- Education: Stanford University University of Southern California
- Scientific career
- Fields: Urologic oncology, surgery
- Workplaces: University of Southern California Stanford University

= Eila C. Skinner =

American urologic oncologist and surgeon

Eila Curlee Skinner is an American urologic oncologist and surgeon specializing in bladder reconstruction and continent urinary diversion. She is the Thomas A. Stamey Research professor and chair of urology at the Stanford University School of Medicine.

==Life==

Skinner earned an A.B. in human biology from Stanford University in 1976. She was inducted into Phi Beta Kappa that year. Skinner received a M.D. from the Keck School of Medicine of USC in 1983. At the Los Angeles General Medical Center, she completed a general surgery internship in 1984 and a urology residency 1988. She conducted a urologic oncology fellowship under Donald G. Skinner at the USC Norris Comprehensive Cancer Center in 1990.
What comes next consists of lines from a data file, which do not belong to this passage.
import Summits.AnomalousDissipation.AnomalousDissipation.Theses.DwellLadder

/-!
# Glue item `DwellLadder.StretchSustainmentGlue` (stmt-AnomalousDissipation-30106)

Sorry-free proof of the GLUE item of route `route-AnomalousDissipation-DwellLadder`: `HorizonExtension → WindowCompactnessLink → PowerRealisesDissipationLink → StretchSustainment` (three modus ponens: W turns ν-uniform loud stretches into long loud windows, K compacts them into a power-floor family, T realises dissipation).
Pure logic (composition of the pieces / modus ponens); no facts asserted.
Source: decomp-ad cell (lens-1 g8 HorizonJunction node splitGlue_holds / writer SketchHJ.lean); landed by the cell's prover seat.  Nothing here proves the summit.
-/

set_option linter.dupNamespace false

namespace Summit.AnomalousDissipation.AnomalousDissipation.Theorems.CellGlue

open Summit.AnomalousDissipation.AnomalousDissipation.Theses
open Summit.AnomalousDissipation.AnomalousDissipation.Theses.DwellLadder

/-- GLUE item 30106 `StretchSustainmentGlue` by name (composition of the filed pieces). [folklore] -/
theorem stretchSustainmentGlue_holds : DwellLadder.StretchSustainmentGlue :=
  fun hW hK hT hLS => hT (hK (hW hLS))

end Summit.AnomalousDissipation.AnomalousDissipation.Theorems.CellGlue
/-!
# [IUTchIII] Corollary 3.12 IN READING (P) at the print-normalised SHARP real setting — the SLOT-HULL local term IS the last-slot orbit-hull sum:
# `−|log(Θ)|^{(P)}_{i+1,p} = Σ_{v⃗} Pr(v⃗)·log μ̄_{v⃗}(hull(Ind2·ι_{i+1}(t_{Θ,i+1,v_{i+1}})·(R_I)^∼))` (ANY base field, ANY Θ-ideles)

PROOF-ONLY file (D-0012; no definitions, no `Prop` facts) of the abc-iut cell (R2 S-chain team, seat abc-iut-s2-p7 gen 3, CLAIM «HΘP-K»:
the READ-P binder of the branch-C γ certificate; reading-(P) twin of this seat's `Cor312PilotIdelesPrContentBound` p438921 /
`Cor312PilotIdelesPrContentLower` p452341). TAKES NO SIDE on [IUTchIII] Cor. 3.12 or on the reading (U)/(P) of `−|log(Θ)|`.

At abc-iut-c312-7's `Real.settingPrVolSharp X hlog …` (Cor. 3.12's setting over the REAL log-shells of the field `F` of the pilot data `X`, ALL places over
each `p`, packet-normalised volumes `Pr(v⃗)`, SHARP Dupuy–Hilado Θ-boxes `ι_j(t_{Θ,j,v_j})·(R_I)^∼` read off Θ-ideles `t`), abc-iut-C-cert-2's reading-(P)
quantities (`Cor312SlotHull` p458847: `thetaSlotImages`, `thetaSlotHull`, `thetaSlotLocal`, `negLogThetaSlot`) are COMPUTED:
* §1 `slotHullDefined_settingPrVolSharp` (bounded inside the full union; nondegenerate because the region's image is the hull-set `λ_Θ·𝒪_L`,
  abc-iut-c312-3 `isHullSet_thetaBoxDH_sharp`); `thetaSlotLocal_settingPrVolSharp_inl_eq_zero` (trivial archimedean container);
  `thetaSlotLocal_settingPrVolSharp_eq_zero_of_good` (at `p ∤ 2·disc F` with unit Θ-ideles, reading (P) = reading (U) = `0`: the full hull is the
  unit lattice = the region, abc-iut-c312-7 `thetaHull_settingPrVol_eq_of_good`);
* §2 **`thetaSlotLocal_settingPrVolSharp_untopD_le_sum_content_hull`** / **`sum_content_hull_le_thetaSlotLocal_settingPrVolSharp_untopD`** — the two
  inequalities of `Cor312ThetaSlotLocalLeContentHull` / `Cor312ThetaSlotLocalGeContentHull` instantiated (`hframe := rfl`, `hvol :=` abc-iut-c312-5
  `SummandPieces.logvol_preimage_pi`, `hism` ⇐ Ism of `Real.logShellsDH` is FULL, abc-iut-s2-p9 p449844, `hwit` ⇐ the region is the product of the
  last-slot boxes) for ANY family `m` bracketing / EXACTLY measuring the LAST-slot boxes; **`thetaSlotLocal_settingPrVolSharp_eq_sum_content_hull`**
  (EQUALITY) and the hypothesis-free ORBIT form **`thetaSlotLocal_settingPrVolSharp_eq_sum_orbitHull`** — summand by summand Dupuy–Hilado's
  per-slot-image shape (abc-iut-S7 `PrimePacket.slotImagesHull`, abc-iut-s2-p2 `realPrimePacketWith_slotImages_pilotRegion_eq`).

USE (sequel `Cor312ThetaSlotExactK`): at `X := pilotDataOfK D K`, `negLogThetaSlot (settingPrVolSharp …) = ↑I.negLogThetaPerImageNonarch`.
[cite: Mochizuki2012, IUTchIII Thm. 3.11 (i) (Ind2) p. 154; Cor. 3.12 proof Step (x) p. 181] [cite: Mochizuki2012, IUTchIV Thm. 1.10 Steps (v)–(vii)
p. 27–30] [cite: DupuyHilado2025, §3.7, §3.9, §4.9, §4.11, §4.12] [cite: WeilBNT1967, Ch. II §2, Th. 2] [claim: Mochizuki2012, status: disputed]
for every quoted construction. HONEST FRAMING: identities between OUR typed objects at ONE instantiation (sharp (Ind3) reading, DH-level
factorwise (Ind2), trivial archimedean container); reading (P) is STRONGER than print's hull-of-the-union; nothing here asserts or denies
Cor. 3.12 for any initial Θ-data or takes a side on any author; typed ≠ proved; instantiated ≠ endorsed.
-/

noncomputable section
import Summits.ValiantsHypothesis.ValiantsHypothesis.Theorems.BarrierLeverTorusIsolatedDeterminantsHitByVP

/-!
# Route BarrierLever — item `ReadOnceDeterminantsHitByVP` (stmt-ValiantsHypothesis-20152), part 1/2:
# the degree-isolation lemma and BOX PRODUCT STATES

Helper file (`--supports stmt-ValiantsHypothesis-20152`; cell valiant-natproofs, rung V4, 𝒟-side,
prover seat val-np-p3). Definition-free. Closes NO item.

* `det_ne_zero_of_unique_maxDegree` (Mathlib only): a square matrix over `ℂ[X]` has nonzero
  determinant as soon as ONE permutation `σ₀` meets only nonzero entries and every other permutation
  meets a zero entry or has a strictly smaller sum of entry degrees (the coefficient of
  `X^{Σ_j deg M (σ₀ j) j}` in `det M` is `± ∏_j leadingCoeff`).
* BOX PRODUCT STATES in `MvPolynomial (Fin n) ℂ`: `g_T = ∏_i Σ_{e ≤ d_i} T^{φ_i(e)} x_i^e`
  (box `d : Fin n → ℕ`, tables `φ_i : ℕ → ℕ`, parameter `T ∈ ℂ`); `coeff_boxState`:
  `coeff_m g_T = T^{Σ_i φ_i(m_i)}` for `m` in the box, `0` outside; `coeff_sumBoxStates` for a sum of
  `m` such states; `sumBoxStates_mem_smallCircuits`: degree `≤ n` (when `Σ_i d_{k,i} ≤ n`) and size
  `≤ m·(n(n+1)(n+2)+n+1)`, hence in `SmallCircuits ℂ n (c+4)` for `m ≤ n^c`, `n ≥ 8`.

Part 2 (`…ReadOnceDeterminantsHitByVPMaxPlus`) evaluates determinantal layouts along this family.

WHAT THIS IS NOT: nothing item-specific is proved here.

References: Klivans–Spielman 2001 / Mulmuley–Vazirani–Vazirani 1987 (isolating one Leibniz term);
[Burgisser2000] §2.1 (size measure: variables and constants free, one gate per `+`/`×`).
-/

-- layout Summits/ValiantsHypothesis/ValiantsHypothesis forces the duplicated namespace component
set_option linter.dupNamespace false

namespace Summit.ValiantsHypothesis.ValiantsHypothesis.Theorems.BarrierLever.ReadOnceMaxPlus

open Finset Literature.Barriers.ValiantsHypothesis Literature.Computability.AlgebraicComplexity

noncomputable section

/-! ## 1. The tropical lemma over `ℂ[X]` -/

section Tropical

open Polynomial

/-- **Unique permutation of maximal degree ⇒ nonzero determinant.** If `σ₀` meets only nonzero
entries of `M ∈ ℂ[X]^{r×r}` and every other permutation meets a zero entry or has a strictly smaller
sum of entry degrees, then `det M ≠ 0` (the coefficient of `X^{Σ_j deg M (σ₀ j) j}` is
`± ∏_j leadingCoeff ≠ 0`). -/
theorem det_ne_zero_of_unique_maxDegree {r : ℕ} (M : Matrix (Fin r) (Fin r) ℂ[X])
    (σ₀ : Equiv.Perm (Fin r)) (h0 : ∀ j, M (σ₀ j) j ≠ 0)
    (huniq : ∀ σ : Equiv.Perm (Fin r), σ ≠ σ₀ →
      (∃ j, M (σ j) j = 0) ∨ ∑ j, (M (σ j) j).natDegree < ∑ j, (M (σ₀ j) j).natDegree) :
    M.det ≠ 0 := by
  set N : ℕ := ∑ j, (M (σ₀ j) j).natDegree with hN
  have hfac : ∀ j ∈ (univ : Finset (Fin r)), M (σ₀ j) j ≠ 0 := fun j _ => h0 j
  have hP0 : (∏ j, M (σ₀ j) j).coeff N ≠ 0 := by
    have hdeg : (∏ j, M (σ₀ j) j).natDegree = N := natDegree_prod _ _ hfac
    rw [← hdeg, coeff_natDegree, leadingCoeff_ne_zero]
    exact Finset.prod_ne_zero_iff.mpr hfac
  have hPσ : ∀ σ : Equiv.Perm (Fin r), σ ≠ σ₀ → (∏ j, M (σ j) j).coeff N = 0 := by
    intro σ hσ
    rcases huniq σ hσ with ⟨j, hj⟩ | hlt
    · rw [Finset.prod_eq_zero (f := fun j => M (σ j) j) (mem_univ j) hj, coeff_zero]
    · exact coeff_eq_zero_of_natDegree_lt ((natDegree_prod_le _ _).trans_lt hlt)
  have hterm : ∀ σ : Equiv.Perm (Fin r),
      ((((Equiv.Perm.sign σ : ℤˣ) : ℤ) : ℂ[X]) * ∏ j, M (σ j) j).coeff N =
        (((Equiv.Perm.sign σ : ℤˣ) : ℤ) : ℂ) * (∏ j, M (σ j) j).coeff N := by
    intro σ
    rw [← C_eq_intCast, coeff_C_mul]
  intro hdet
  have hcoeff : (M.det).coeff N = 0 := by rw [hdet, coeff_zero]
  rw [Matrix.det_apply', finsetSum_coeff, Finset.sum_eq_single σ₀, hterm] at hcoeff
  · exact mul_ne_zero (Int.cast_ne_zero.mpr (Units.ne_zero _)) hP0 hcoeff
  · intro σ _ hσ
    rw [hterm, hPσ σ hσ, mul_zero]
  · intro h; exact absurd (mem_univ σ₀) h

/-- Degree of a sum of powers of `X` over a finite set: at most the maximal exponent. -/
theorem natDegree_finsetSum_X_pow_le {ι : Type*} (S : Finset ι) (e : ι → ℕ) :
    (∑ k ∈ S, (X : ℂ[X]) ^ e k).natDegree ≤ S.sup e := by
  apply natDegree_sum_le_of_forall_le
  intro k hk
  rw [natDegree_X_pow]
  exact Finset.le_sup hk

/-- For a NONEMPTY index set the coefficient at the maximal exponent is a positive integer. -/
theorem coeff_finsetSum_X_pow_sup_ne_zero {ι : Type*} [DecidableEq ι] (S : Finset ι)
    (hS : S.Nonempty) (e : ι → ℕ) : (∑ k ∈ S, (X : ℂ[X]) ^ e k).coeff (S.sup e) ≠ 0 := by
  rw [finsetSum_coeff]
  simp only [coeff_X_pow]
  rw [Finset.sum_boole, Nat.cast_ne_zero, ← Nat.pos_iff_ne_zero, Finset.card_pos]
  obtain ⟨k, hk, hk'⟩ := Finset.exists_mem_eq_sup S hS e
  exact ⟨k, by simp [hk, hk']⟩

/-- For a nonempty index set, `Σ_{k ∈ S} X^{e k}` has degree exactly `max_{k ∈ S} e k`. -/
theorem natDegree_finsetSum_X_pow {ι : Type*} [DecidableEq ι] (S : Finset ι) (hS : S.Nonempty)
    (e : ι → ℕ) : (∑ k ∈ S, (X : ℂ[X]) ^ e k).natDegree = S.sup e :=
  le_antisymm (natDegree_finsetSum_X_pow_le S e)
    (le_natDegree_of_ne_zero (coeff_finsetSum_X_pow_sup_ne_zero S hS e))

/-- For a nonempty index set, `Σ_{k ∈ S} X^{e k} ≠ 0`. -/
theorem finsetSum_X_pow_ne_zero {ι : Type*} [DecidableEq ι] (S : Finset ι) (hS : S.Nonempty)
    (e : ι → ℕ) : (∑ k ∈ S, (X : ℂ[X]) ^ e k) ≠ 0 := by
  intro h0
  have := coeff_finsetSum_X_pow_sup_ne_zero S hS e
  rw [h0, coeff_zero] at this
  exact this rfl

end Tropical

/-! ## 2. Box product states and their coefficients -/

section BoxStates

open MvPolynomial

variable {n : ℕ}

/-- A univariate factor `Σ_{e ≤ d} T^{φ e} x_i^e` as a sum of monomials. -/
theorem boxFactor_eq_sum_monomial (T : ℂ) (i : Fin n) (d : ℕ) (φ : ℕ → ℕ) :
    (∑ e ∈ range (d + 1), C (T ^ φ e) * X i ^ e : MvPolynomial (Fin n) ℂ) =
      ∑ e ∈ range (d + 1), monomial (Finsupp.single i e) (T ^ φ e) := by
  refine Finset.sum_congr rfl fun e _ => ?_
  rw [X_pow_eq_monomial, C_mul_monomial, mul_one]

/-- A box product state expanded: one monomial per lattice point `g` of the box. -/
theorem boxState_eq_sum_monomial (T : ℂ) (d : Fin n → ℕ) (φ : Fin n → ℕ → ℕ) :
    (∏ i, ∑ e ∈ range (d i + 1), C (T ^ φ i e) * X i ^ e : MvPolynomial (Fin n) ℂ) =
      ∑ g ∈ Fintype.piFinset (fun i => range (d i + 1)),
        monomial (∑ i, Finsupp.single i (g i)) (∏ i, T ^ φ i (g i)) := by
  simp_rw [boxFactor_eq_sum_monomial]
  rw [Finset.prod_univ_sum]
  refine Finset.sum_congr rfl fun g _ => ?_
  rw [monomial_sum_prod]

/-- `Σ_i single i (g i)` is the finitely supported function `g`. -/
theorem sum_single_apply (g : Fin n → ℕ) (i : Fin n) :
    (∑ i', Finsupp.single i' (g i') : Fin n →₀ ℕ) i = g i := by
  rw [Finsupp.finsetSum_apply]
  simp only [Finsupp.single_apply]
  rw [Finset.sum_ite_eq' univ i]
  simp

/-- `Σ_i single i (g i) = m` iff `g = ⇑m`. -/
theorem sum_single_eq_iff (g : Fin n → ℕ) (m : Fin n →₀ ℕ) :
    (∑ i', Finsupp.single i' (g i') : Fin n →₀ ℕ) = m ↔ g = ⇑m := by
  constructor
  · intro hg
    funext i
    have := congrArg (fun v => v i) hg
    simpa only [sum_single_apply] using this
  · rintro rfl
    ext i
    exact sum_single_apply _ _

/-- **Coefficients of a box product state**: `coeff_m (∏_i Σ_{e ≤ d_i} T^{φ_i e} x_i^e)` is
`T^{Σ_i φ_i(m_i)}` if `m` lies in the box `∏_i [0, d_i]` and `0` otherwise. -/
theorem coeff_boxState (T : ℂ) (d : Fin n → ℕ) (φ : Fin n → ℕ → ℕ) (m : Fin n →₀ ℕ) :
    coeff m (∏ i, ∑ e ∈ range (d i + 1), C (T ^ φ i e) * X i ^ e : MvPolynomial (Fin n) ℂ) =
      if ∀ i, m i ≤ d i then T ^ ∑ i, φ i (m i) else 0 := by
  rw [boxState_eq_sum_monomial, coeff_sum]
  simp_rw [coeff_monomial, sum_single_eq_iff]
  rw [Finset.sum_ite_eq' (Fintype.piFinset fun i => range (d i + 1)) (⇑m)]
  have hmem : (⇑m ∈ Fintype.piFinset fun i => range (d i + 1)) ↔ ∀ i, m i ≤ d i := by
    rw [Fintype.mem_piFinset]
    exact forall_congr' fun i => by rw [Finset.mem_range, Nat.lt_succ_iff]
  by_cases hbox : ∀ i, m i ≤ d i
  · rw [if_pos (hmem.mpr hbox), if_pos hbox, Finset.prod_pow_eq_pow_sum]
  · rw [if_neg (fun h' => hbox (hmem.mp h')), if_neg hbox]

/-- **Coefficients of a sum of box product states**: the sum, over the experts whose box contains
`m`, of `T^{score}`. -/
theorem coeff_sumBoxStates (T : ℂ) {m : ℕ} (d : Fin m → Fin n → ℕ) (φ : Fin m → Fin n → ℕ → ℕ)
    (mo : Fin n →₀ ℕ) :
    coeff mo (∑ k, ∏ i, ∑ e ∈ range (d k i + 1), C (T ^ φ k i e) * X i ^ e :
        MvPolynomial (Fin n) ℂ) =
      ∑ k ∈ univ.filter (fun k => ∀ i, mo i ≤ d k i), T ^ ∑ i, φ k i (mo i) := by
  rw [coeff_sum, Finset.sum_filter]
  exact Finset.sum_congr rfl fun k _ => coeff_boxState T (d k) (φ k) mo

/-! ### Degree and size -/

/-- A univariate factor with exponents `≤ d` has degree `≤ d`. -/
theorem totalDegree_boxFactor_le (T : ℂ) (i : Fin n) (d : ℕ) (φ : ℕ → ℕ) :
    (∑ e ∈ range (d + 1), C (T ^ φ e) * X i ^ e : MvPolynomial (Fin n) ℂ).totalDegree ≤ d := by
  refine (totalDegree_finsetSum _ _).trans (Finset.sup_le fun e he => ?_)
  rw [Finset.mem_range, Nat.lt_succ_iff] at he
  calc (C (T ^ φ e) * X i ^ e : MvPolynomial (Fin n) ℂ).totalDegree
      ≤ (C (T ^ φ e) : MvPolynomial (Fin n) ℂ).totalDegree +
          (X i ^ e : MvPolynomial (Fin n) ℂ).totalDegree := totalDegree_mul _ _
    _ ≤ 0 + e := by
        gcongr
        · exact (totalDegree_C _).le
        · exact (totalDegree_pow _ _).trans (by rw [totalDegree_X]; simp)
    _ ≤ d := by simpa using he

/-- A box product state has degree `≤ Σ_i d_i`. -/
theorem totalDegree_boxState_le (T : ℂ) (d : Fin n → ℕ) (φ : Fin n → ℕ → ℕ) :
    (∏ i, ∑ e ∈ range (d i + 1), C (T ^ φ i e) * X i ^ e :
      MvPolynomial (Fin n) ℂ).totalDegree ≤ ∑ i, d i :=
  (totalDegree_finsetProd _ _).trans (Finset.sum_le_sum fun i _ => totalDegree_boxFactor_le T i _ _)

/-- Powers of a variable: `L(x_i^e) ≤ e`. -/
theorem complexity_X_pow_le (i : Fin n) (e : ℕ) :
    complexity (X i ^ e : MvPolynomial (Fin n) ℂ) ≤ e := by
  induction e with
  | zero => rw [pow_zero, ← C_1]; exact (complexity_C_holds _).le
  | succ e ih =>
    rw [pow_succ]
    calc complexity (X i ^ e * X i : MvPolynomial (Fin n) ℂ)
        ≤ complexity (X i ^ e : MvPolynomial (Fin n) ℂ) +
            complexity (X i : MvPolynomial (Fin n) ℂ) + 1 := complexity_mul_le_holds _ _
      _ ≤ e + 0 + 1 := by gcongr; exact (complexity_X_holds _).le

/-- A univariate factor with exponents `≤ d` has size `≤ (d+1)² + (d+1)`. -/
theorem complexity_boxFactor_le (T : ℂ) (i : Fin n) (d : ℕ) (φ : ℕ → ℕ) :
    complexity (∑ e ∈ range (d + 1), C (T ^ φ e) * X i ^ e : MvPolynomial (Fin n) ℂ) ≤
      (d + 1) * (d + 1) + (d + 1) := by
  have hterm : ∀ e ∈ range (d + 1),
      complexity (C (T ^ φ e) * X i ^ e : MvPolynomial (Fin n) ℂ) ≤ d + 1 := by
    intro e he
    rw [Finset.mem_range, Nat.lt_succ_iff] at he
    calc complexity (C (T ^ φ e) * X i ^ e : MvPolynomial (Fin n) ℂ)
        ≤ complexity (C (T ^ φ e) : MvPolynomial (Fin n) ℂ) +
            complexity (X i ^ e : MvPolynomial (Fin n) ℂ) + 1 := complexity_mul_le_holds _ _
      _ ≤ 0 + e + 1 := by
          gcongr
          · exact (complexity_C_holds _).le
          · exact complexity_X_pow_le i e
      _ ≤ d + 1 := by omega
  calc complexity (∑ e ∈ range (d + 1), C (T ^ φ e) * X i ^ e : MvPolynomial (Fin n) ℂ)
      ≤ ∑ e ∈ range (d + 1), complexity (C (T ^ φ e) * X i ^ e : MvPolynomial (Fin n) ℂ) +
          (range (d + 1)).card := complexity_finset_sum_le _ _
    _ ≤ ∑ _e ∈ range (d + 1), (d + 1) + (range (d + 1)).card := by
        gcongr with e he; exact hterm e he
    _ = (d + 1) * (d + 1) + (d + 1) := by simp

/-- A box product state with box sides `≤ n` has size `≤ n((n+1)² + (n+1)) + n`. -/
theorem complexity_boxState_le (T : ℂ) (d : Fin n → ℕ) (hd : ∀ i, d i ≤ n) (φ : Fin n → ℕ → ℕ) :
    complexity (∏ i, ∑ e ∈ range (d i + 1), C (T ^ φ i e) * X i ^ e : MvPolynomial (Fin n) ℂ) ≤
      n * ((n + 1) * (n + 1) + (n + 1)) + n := by
  calc complexity (∏ i, ∑ e ∈ range (d i + 1), C (T ^ φ i e) * X i ^ e : MvPolynomial (Fin n) ℂ)
      ≤ ∑ i, complexity (∑ e ∈ range (d i + 1), C (T ^ φ i e) * X i ^ e : MvPolynomial (Fin n) ℂ) +
          (univ : Finset (Fin n)).card := complexity_finset_prod_le _ _
    _ ≤ ∑ i : Fin n, ((d i + 1) * (d i + 1) + (d i + 1)) + (univ : Finset (Fin n)).card := by
        gcongr with i _; exact complexity_boxFactor_le T i (d i) (φ i)
    _ ≤ ∑ _i : Fin n, ((n + 1) * (n + 1) + (n + 1)) + (univ : Finset (Fin n)).card := by
        gcongr with i _ <;> exact hd i
    _ = n * ((n + 1) * (n + 1) + (n + 1)) + n := by simp

/-- A sum of `m` box product states with box sides `≤ n` has size `≤ m (n((n+1)²+(n+1)) + n) + m`. -/
theorem complexity_sumBoxStates_le (T : ℂ) {m : ℕ} (d : Fin m → Fin n → ℕ)
    (hd : ∀ k i, d k i ≤ n) (φ : Fin m → Fin n → ℕ → ℕ) :
    complexity (∑ k, ∏ i, ∑ e ∈ range (d k i + 1), C (T ^ φ k i e) * X i ^ e :
        MvPolynomial (Fin n) ℂ) ≤ m * (n * ((n + 1) * (n + 1) + (n + 1)) + n) + m := by
  calc complexity (∑ k, ∏ i, ∑ e ∈ range (d k i + 1), C (T ^ φ k i e) * X i ^ e :
          MvPolynomial (Fin n) ℂ)
      ≤ ∑ k, complexity (∏ i, ∑ e ∈ range (d k i + 1), C (T ^ φ k i e) * X i ^ e :
          MvPolynomial (Fin n) ℂ) + (univ : Finset (Fin m)).card := complexity_finset_sum_le _ _
    _ ≤ ∑ _k : Fin m, (n * ((n + 1) * (n + 1) + (n + 1)) + n) + (univ : Finset (Fin m)).card := by
        gcongr with k _; exact complexity_boxState_le T (d k) (hd k) (φ k)
    _ = m * (n * ((n + 1) * (n + 1) + (n + 1)) + n) + m := by simp

/-- **Membership**: `m ≤ n^c` box product states with `Σ_i d_{k,i} ≤ n` give a witness in
`SmallCircuits ℂ n (c+4)` for `n ≥ 8`. -/
theorem sumBoxStates_mem_smallCircuits (T : ℂ) {m c : ℕ} (hn : 8 ≤ n) (hm : m ≤ n ^ c)
    (d : Fin m → Fin n → ℕ) (hd : ∀ k, ∑ i, d k i ≤ n) (φ : Fin m → Fin n → ℕ → ℕ) :
    (∑ k, ∏ i, ∑ e ∈ range (d k i + 1), C (T ^ φ k i e) * X i ^ e : MvPolynomial (Fin n) ℂ) ∈
      SmallCircuits ℂ n (c + 4) := by
  have hd' : ∀ k i, d k i ≤ n := fun k i =>
    (Finset.single_le_sum (fun j _ => Nat.zero_le (d k j)) (mem_univ i)).trans (hd k)
  refine ⟨(totalDegree_finsetSum _ _).trans (Finset.sup_le fun k _ =>
    (totalDegree_boxState_le T (d k) (φ k)).trans (hd k)), ?_⟩
  refine (complexity_sumBoxStates_le T d hd' φ).trans ?_
  have h8 : n * ((n + 1) * (n + 1) + (n + 1)) + n + 1 ≤ 8 * n ^ 3 := by nlinarith
  calc m * (n * ((n + 1) * (n + 1) + (n + 1)) + n) + m
      = m * (n * ((n + 1) * (n + 1) + (n + 1)) + n + 1) := by ring
    _ ≤ n ^ c * (8 * n ^ 3) := by gcongr
    _ ≤ n ^ c * (n * n ^ 3) := by gcongr
    _ = n ^ (c + 4) := by ring

end BoxStates

end

end Summit.ValiantsHypothesis.ValiantsHypothesis.Theorems.BarrierLever.ReadOnceMaxPlus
Skinner is a urologic oncologist, urologist, and urologic surgeon. From 1990 to 2012, she was a faculty member at the Keck School of Medicine of the University of Southern California. In May 2012, she became the chair of the department of urology at the Stanford University School of Medicine. She is an expert in bladder reconstruction and continent urinary diversion. She is the Thomas A. Stamey Research professor of urology.